Handojo seketika merasa bingung. Apa maksudnya sosok itu menginginkan sesuatu darinya? Apa yang Handojo punya? Ia bahkan tidak punya apa-apa untuk dijadikan sebagai target bualan.

"Maksudnya, Bu?"

"Mereka diam, bukan berarti menyerah. Mereka diam menunggu waktu yang tepat buat mengatakan semuanya. Jelas dari awal ada yang salah, tapi Ibu tidak mengerti apa yang salah. Pokoknya kamu baik-baik saja di sini, tetep jalani sesuai apa yang Ustadz Mahsyur perintahkan. Jangan lengah dan banyak berdoa serta beribadah. Ibu mau ke sawah dulu."

Handojo mengangguk dan mengantarkan Bu Romlah sampai ke jalan depan rumahnya. Ia masih tidak mengerti apa yang dimaksud dengan perkataan Bu Romlah. Apa yang dimau sosok itu? Kuburkan? Kuburkan di mana? Apa yang mau dikuburkan?

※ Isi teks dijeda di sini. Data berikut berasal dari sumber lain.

import Summits.HubbardSuperconductivity.HubbardSuperconductivity.Theorems.AnisotropyChordTransferFibre3FinX3Eval
import Summits.HubbardSuperconductivity.HubbardSuperconductivity.Theorems.AnisotropyChordTransferFibre3FinX5P36q023
import Summits.HubbardSuperconductivity.HubbardSuperconductivity.Theorems.AnisotropyChordTransferFibre3FinX5P36q024

/-!
# Route `AnisotropyChord` / H0 rotor rung: FIN per-`L` GM₃ (X5), `L = 36` — rows `N₁` / D / side-condition cell facts, part `p23`

Kernel facts (`decide +kernel`) for cert cells 43 of the per-`L` grid of `L = 36`: `xbnCellAny2` (row `N₁` on XB2 point wedges recomputed in the kernel, exporting the literal brackets `nt ⊇ T⁺ − 3λ₂` and `tb ⊇ T⁺·D`), `xdCellAnyN0` (row D, reads `nt`), `sdCellAnyZN` (side condition, reads `nt`); evaluators `…FinX3Eval` / `…FinX5Eval`; constants from the compiled design probe (x3probe/x3plan, margins c ×0.985, b ×1.03, aD ×1.03); assembled in `…FinX5GM3ThirtySix`.
Prover seat `hubbard-h0-rotor-p3` g9; helper for piece A = stmt-HubbardSuperconductivity-23918 of rung 19089 (`--supports`, helper class).
WHAT THIS IS NOT: nothing here proves superconductivity in the Hubbard model (rotor TARGET as worded stays FALSE, g15 verdict); kernel facts for the FIN certificate of ONE conditional reduction.  Tree imports only; zero data; standard axioms.
-/

set_option linter.dupNamespace false
set_option autoImplicit false

namespace Summit.HubbardSuperconductivity.HubbardSuperconductivity.Theorems.AnisotropyChord.Transfer.Fibre3

namespace FinXD

open FinXB FinCell Hole2

set_option maxHeartbeats 4000000 in
/-- row `N₁` of cell 43 of `L = 36` (`c = 3/5`), exporting `nt`, `tb`. [folklore] -/
theorem xn36_43 : xbnCellAny2 36 (49/50 : ℚ) 145555706404333 150795711834889 (3/5 : ℚ) ((-1294386268180 : ℤ), (1446043509178 : ℤ)) ((435368895050217 : ℤ), (453837016908447 : ℤ)) = true := by
  unfold xbnCellAny2
  rw [twp36_23_eq, twp36_24_eq]
  decide +kernel

set_option maxHeartbeats 4000000 in
/-- row D of cell 43 of `L = 36` (`aD = 113/1000`). [folklore] -/
theorem xd36_43 : xdCellAnyN0 36 (49/50 : ℚ) 145555706404333 150795711834889 (113/1000 : ℚ) ((-1294386268180 : ℤ), (1446043509178 : ℤ)) = true := by decide +kernel

set_option maxHeartbeats 4000000 in
/-- side condition of cell 43 of `L = 36` (`c, b = 59/100, aD`). [folklore] -/
theorem sd36_43 : sdCellAnyZN 36 (49/50 : ℚ) 100 145555706404333 150795711834889 ((3/5 : ℚ), (59 : ℕ), (113/1000 : ℚ)) ((-1294386268180 : ℤ), (1446043509178 : ℤ)) = true := by decide +kernel

end FinXD

end Summit.HubbardSuperconductivity.HubbardSuperconductivity.Theorems.AnisotropyChord.Transfer.Fibre3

Itu masih menjadi pertanyaan besar bagi Handojo sampai sekarang.

***

Malam berlalu begitu cepat. Selama seminggu tidak ada gangguan berarti membuat malam ini terasa begitu tenang. Renata mulai besok akan bersekolah dan ia sedang menyiapkan barang-barang untuk ia bawa ke sekolah barunya besok. Renata juga sudah menempati kamarnya sendiri. Mereka tidak lagi berkumpul dalam satu kamar. Tidak ada hal yang menyeramkan terjadi seminggu belakangan.

Sembari menyiapkan buku-buku barunya, Renata bersenandung kecil. Namun beberapa saat setelahnya Renata terdiam. Ia menyadari lagu yang baru saja ia nyanyikan bukan berasal dari lagu-lagu yang ia hafal. Lagunya berbeda, dan tidak pernah Renata nyanyikan sebelumnya.

Untuk memastikan ia kembali bersenandung. Lagi-lagi, saat menyanyikannya Renata seperti sangat hafal. Namun saat ia sadar, ia bahkan tidak mengenali lagu itu. Sebentar, ini ada yang salah dari dirinya. Tidak mungkin Renata bernyanyi dalam bahasa asing selain bahasa inggris. Sungguh, ia tidak tahu sama sekali lagunya.

"Itu lagu favorit aku."

Renata dengan cepat menoleh ke belakang. Kosong. Tidak ada siapa-siapa di sana. Lalu, siapa yang berbicara?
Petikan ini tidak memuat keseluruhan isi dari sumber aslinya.